What I WILL point out is that the busiest street for Plod has yielded 123 fixed penalty notices in three years. And thats nothing. 40 per year or, as it really is, about 40 per crackdown. And thats a street which is slow (because it is invariably busy), well lit and, essentially, safe. The cyclists they're stopping will for the most part be going from one well lit city location (somewhere at the University) to another well lit city location (a college or student digs) via other well lit streets; this is akin to staking out a straight and quiet section of motorway and pouncing on the people doing 80mph. Technically reasonable, but generally a waste of Police resources.

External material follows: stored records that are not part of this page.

import Mathlib
import Summits.HodgeConjecture.FermatCycles.HodgeFermatMuEven
import Summits.HodgeConjecture.FermatCycles.HodgeFermatNuOddSharp

/-!
# THEOREM F* at the prime levels by point evaluation — part 1: indicators, models, (Z3,Z3), (Z3,Z1), (Z1,Z1) (`HodgeFermat/Decoding.lean`)

Tree copy (part 1 of 3) of the module `HodgeFermat/Decoding.lean` of the sibling cell's standalone package
`run/shared/lean/pub/pub-hodgefermat/lean/HodgeFermat/` (688 lines, sha256 `9f6bff044f160188…`), source lines 26–255 (§1 indicators, §2 model functions, §§3–5 the field lemmas `core33`, `core31`, `coreZZ`).
Filed by cell `pub-hfermat`, seat prover-1 gen-0, on the COORDINATOR KEEPER RULING of 2026-08-25 (gem sweep H1: take the
off-gate kernel theorem `thmFstar` — `HodgeFermat/DecodingFinal.lean:29` — through the gate); this file is one link of the
minimal import closure of `thmFstar`.  The source module's declarations are VERBATIM those of the cell record
`check/DecodingFinal_standalone.lean` (27 bodies, 454 223 B, sha256 dca6f17de93119a6…, hub `lean check` rc 0, 130.1 s; pub-hodgefermat `CERT.md` l.978, GATE HF-G32).
Deviations from the source module, exhaustively: the `import` lines (tree modules `Summits.HodgeConjecture.FermatCycles.
HodgeFermat*` instead of `HodgeFermat.*`); this module docstring; one-line docstrings added (gate lint) to `ind_pos`, `ind_neg`, `ind_bd`, `ind_True`, `ind_False`, `mZ`, `dZ`, `mU`, `nU`, `mU_swap`, `mU_rot`, `nU_swap`, `nU_rot`, `mul_ne`, `core33`, `core31`, `coreZZ`; the file ends at source l.255 with `end Core` and an `end` line (parts 2, 3 = `HodgeFermatDecodingB/C.lean`).
Every other line — in particular every declaration's statement and proof — is byte-identical to the source.
HONEST FRAMING: explicit algebraic cycles for specific Hodge classes on Fermat/Delsarte varieties; residual open instances
listed; no claim on general Hodge.  (This file is arithmetic of CM types; it claims nothing about cycles.)

The source module's docstring (Decoding.lean l.1–22), verbatim:

Copyright: pub-hodgefermat, generation 32 (HF-G32).  KR-free.
## Decoding — THEOREM F* of `tables/DPRIME-THEOREM.md` §9 at the PRIME LEVELS 3p, p ≥ 11, p ≠ 13, by POINT EVALUATION
  of the parity relations "μ_T − μ_T′ even" (`MuEven.mu_even`) and "ν_T − ν_T′ odd" (`NuOddSharp.nu_odd'`, `nu_sum_eq'`).
  Light module (hypothesis `H0`); `DecodingFinal` discharges `H0` with `HurwitzZero.hypH0`.

THEOREM F*(3p) `thmFstar`: for a prime `p ≥ 11`, `p ≠ 13`, two zero-sum triples mod `3p` with entries prime to `p` which are
DISJOINT (no entry of one congruent mod `3p` to an entry of the other) do NOT have the same CM type.

PROOF (generation 32; replaces the ⟨3⟩-orbit calculus of DPRIME §8, NO exceptional primes; write-up DPRIME §9): by
HF-G31c/e (+ `NuOddSharp`: p ≥ 11, p ≠ 13) `E = μ_T − μ_T′` is EVEN, `D = ν_T − ν_T′` is ODD on `ℤ/p` and `Σ_T χ₃ = Σ_{T′} χ₃`; evaluating E and D at the
residues of the entries (and at `3·` them) is contradictory for every pair of 3-patterns (U / Z1 = `(3y, u, v)` / Z3),
using only `2, 3, 4, 5, 7, 8, 9, 13, 15 ≠ 0` in `ℤ/p`: (U, Z·) `Σχ₃ = ±3 ≠ 0`; (Z3, Z3) `core33`; (Z3, Z1) `core31`;
(Z1, Z1) `coreZZ`; (U, U) `coreUU` (`u, 3u, 9u ∈ T` forces `13u = 0`: the genuine exception is p = 13, level 39).
The indicator `ind P ∈ {0, 1}` stays folded: each evaluated relation is a linear integer relation between a few
indicator atoms, settled by `omega` once the relevant (in)equalities of residues are decided by `linear_combination`.
§§1–6: an arbitrary field `F`; §7: dictionary `muFun`/`nuFun` ↦ model functions on `ZMod p`; §8: assembly (3-pattern
normalised by the type-preserving permutations `st_swap`, `st_rot`, re-proved from `LemmaN.rsum_cases`).
So THEOREM F* at prime levels follows from `H0` ALONE (no `KR6′`, no `ThmUPlus′`).  Cross-read `code/gen32/thmF_scan.py`.
Record `check/Decoding_standalone.lean` (10 bodies); controls `code/gen32/lean-controls-g32/`.  No `sorry`; no `decide`;
axioms [propext, Classical.choice, Quot.sound].  NOT imported by the root `HodgeFermat.lean`.
-/

set_option autoImplicit false

namespace HodgeFermat.KRFree.Decoding

open HodgeFermat.KRFree.LemmaN HodgeFermat.KRFree.LemmaEMu
open HodgeFermat.KRFree.MuEven (muEntry muFun mu_even)
open HodgeFermat.KRFree.NuOdd (nuEntry nuFun)
open HodgeFermat.KRFree.NuOddSharp (nu_odd' nu_sum_eq')
open HodgeFermat.KRFree.ChiThree (chi3 chi3_ne_zero)

/-! ## 1. Indicators -/

/-- the indicator `[P] ∈ {0, 1} ⊂ ℤ` of a decidable proposition (kept FOLDED: `omega` treats `ind P` as an atom) -/
def ind (P : Prop) [Decidable P] : ℤ := if P then 1 else 0

/-- `ind P = 1` when `P` holds -/
lemma ind_pos {P : Prop} [Decidable P] (h : P) : ind P = 1 := if_pos h
/-- `ind P = 0` when `P` fails -/
lemma ind_neg {P : Prop} [Decidable P] (h : ¬ P) : ind P = 0 := if_neg h
/-- `0 ≤ ind P ≤ 1` -/
lemma ind_bd (P : Prop) [Decidable P] : 0 ≤ ind P ∧ ind P ≤ 1 := by
  unfold ind; split_ifs <;> simp
/-- `ind True = 1` -/
lemma ind_True {h : Decidable True} : @ind True h = 1 := if_pos trivial
/-- `ind False = 0` -/
lemma ind_False {h : Decidable False} : @ind False h = 0 := if_neg not_false

section Model

variable {F : Type*} [CommRing F] [DecidableEq F]

/-! ## 2. Model functions on `F` (= `ℤ/p`): `mZ` = μ of a Z1 triple `(3y, u, v)`, `dZ` = (ν_T − ν_T′)/η of two aligned
Z1 triples, `mU` = μ of a U triple, `nU` = ν/η of a U triple = μ/2 of a Z3 triple -/

/-- model `μ` of a Z1 triple `(3y, u, v)` at `x` -/
def mZ (Y U V x : F) : ℤ := 2 * ind (Y = x) + (ind (U = x) - ind (U = 3 * x)) + (ind (V = x) - ind (V = 3 * x))

/-- model `(ν_T − ν_T′)/η` of two aligned Z1 triples at `x` -/
def dZ (U V U' V' x : F) : ℤ := ind (U = x) - ind (V = x) - (ind (U' = x) - ind (V' = x))

/-- model `μ` of a U triple at `x` -/
def mU (U V W x : F) : ℤ :=
  (ind (U = x) - ind (U = 3 * x)) + (ind (V = x) - ind (V = 3 * x)) + (ind (W = x) - ind (W = 3 * x))

/-- model `ν/η` of a U triple (= `μ/2` of a Z3 triple) at `x` -/
def nU (U V W x : F) : ℤ := ind (U = x) + ind (V = x) + ind (W = x)

/-- `mU` is symmetric in its first two entries -/
lemma mU_swap (U V W x : F) : mU V U W x = mU U V W x := by unfold mU; ring
/-- `mU` is invariant under rotating the entries -/
lemma mU_rot (U V W x : F) : mU W U V x = mU U V W x := by unfold mU; ring
omit [CommRing F] in
/-- `nU` is symmetric in its first two entries -/
lemma nU_swap (U V W x : F) : nU V U W x = nU U V W x := by unfold nU; ring
omit [CommRing F] in
/-- `nU` is invariant under rotating the entries -/
lemma nU_rot (U V W x : F) : nU W U V x = nU U V W x := by unfold nU; ring

end Model

section Core

variable {F : Type*} [Field F] [DecidableEq F]

omit [DecidableEq F] in
/-- in a field: `k ≠ 0`, `Y ≠ 0`, `kY = 0` is absurd -/
lemma mul_ne {k Y : F} (hk : k ≠ 0) (hY : Y ≠ 0) (h : k * Y = 0) : False := (mul_ne_zero hk hY) h

/-! ## 3. (Z3, Z3): `E = μ_T − μ_T′` even is impossible (evaluate at `x = I`) -/

/-- (Z3, Z3): "`E = μ_T − μ_T′` even" is impossible (evaluate at `x = I`) -/
theorem core33 (h2 : (2 : F) ≠ 0) {I J K I' J' K' : F} (hs : I + J + K = 0)
    (hI : I ≠ 0) (hJ : J ≠ 0) (hK : K ≠ 0) (hd1 : I' ≠ I) (hd2 : J' ≠ I) (hd3 : K' ≠ I)
    (hE : ∀ x, 2 * nU I J K (-x) - 2 * nU I' J' K' (-x) = 2 * nU I J K x - 2 * nU I' J' K' x) : False := by
  have f1 : I ≠ -I := fun h => mul_ne h2 hI (by linear_combination h)
  have f2 : J ≠ -I := fun h => hK (by linear_combination hs - h)
  have f3 : K ≠ -I := fun h => hJ (by linear_combination hs - h)
  have e := hE I
  simp only [nU, ind_True, ind_neg f1, ind_neg f2, ind_neg f3, ind_neg hd1, ind_neg hd2, ind_neg hd3] at e
  have := ind_bd (J = I); have := ind_bd (K = I)
  have := ind_bd (I' = -I); have := ind_bd (J' = -I); have := ind_bd (K' = -I)
  omega

/-! ## 4. (Z3, Z1): `D` odd forces `V = U` (at `x = U`), then `E` even fails at `x = Y` -/

/-- (Z3, Z1): "`D` odd" forces `V = U`, then "`E` even" fails at `x = Y` -/
theorem core31 (h2 : (2 : F) ≠ 0) (h3 : (3 : F) ≠ 0) (h5 : (5 : F) ≠ 0) (h9 : (9 : F) ≠ 0)
    {I J K Y U V : F} (hs' : 3 * Y + U + V = 0)
    (hY : Y ≠ 0) (hU : U ≠ 0) (hd1 : I ≠ Y) (hd2 : J ≠ Y) (hd3 : K ≠ Y)
    (hE : ∀ x, 2 * nU I J K (-x) - mZ Y U V (-x) = 2 * nU I J K x - mZ Y U V x)
    (hD : ∀ x, -(ind (U = -x) - ind (V = -x)) = ind (U = x) - ind (V = x)) : False := by
  have f1 : U ≠ -U := fun h => mul_ne h2 hU (by linear_combination h)
  have f2 : V ≠ -U := fun h => mul_ne h3 hY (by linear_combination hs' - h)
  have dU := hD U
  simp only [ind_True, ind_neg f1, ind_neg f2] at dU
  by_cases hUV : U = V
  swap
  · have hVU : V ≠ U := fun h => hUV h.symm
    rw [ind_neg hVU] at dU; omega
  subst hUV
  have f3 : Y ≠ -Y := fun h => mul_ne h2 hY (by linear_combination h)
  have f4 : U ≠ Y := fun h => mul_ne h5 hY (by linear_combination hs' - 2 * h)
  have f5 : U ≠ 3 * Y := fun h => mul_ne h9 hY (by linear_combination hs' - 2 * h)
  have f6 : U ≠ -Y := fun h => hY (by linear_combination hs' - 2 * h)
  have f7 : U ≠ -(3 * Y) := fun h => mul_ne h3 hY (by linear_combination -hs' + 2 * h)
  have e := hE Y
  simp only [nU, mZ, mul_neg, ind_True, ind_neg hd1, ind_neg hd2, ind_neg hd3, ind_neg f3, ind_neg f4,
    ind_neg f5, ind_neg f6, ind_neg f7] at e
  have := ind_bd (I = -Y); have := ind_bd (J = -Y); have := ind_bd (K = -Y)
  omega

Now, it also transpires that the biggest volume reported crime in the county is bike theft:

http://www.cambridge-news.co.uk/cn_news_cambridge/displayarticle.asp?id=383503

Whats that? No, of course they're not prioritising that. Making cyclists behave is a priority, dealing with the largest volume reported crime here, bike theft, isn't.

I can only assume that we misbehaving cyclists deserve it.

Cambridgeshire Constabulary, you are wrong. Very simply, your annual crackdowns on cycling do not work, they do not improve safety or behavioural standards on the roads. You do not prioritise reported dangerous driving (even when handed footage showing it) when cyclists are endangered. You do not prioritise cycle theft.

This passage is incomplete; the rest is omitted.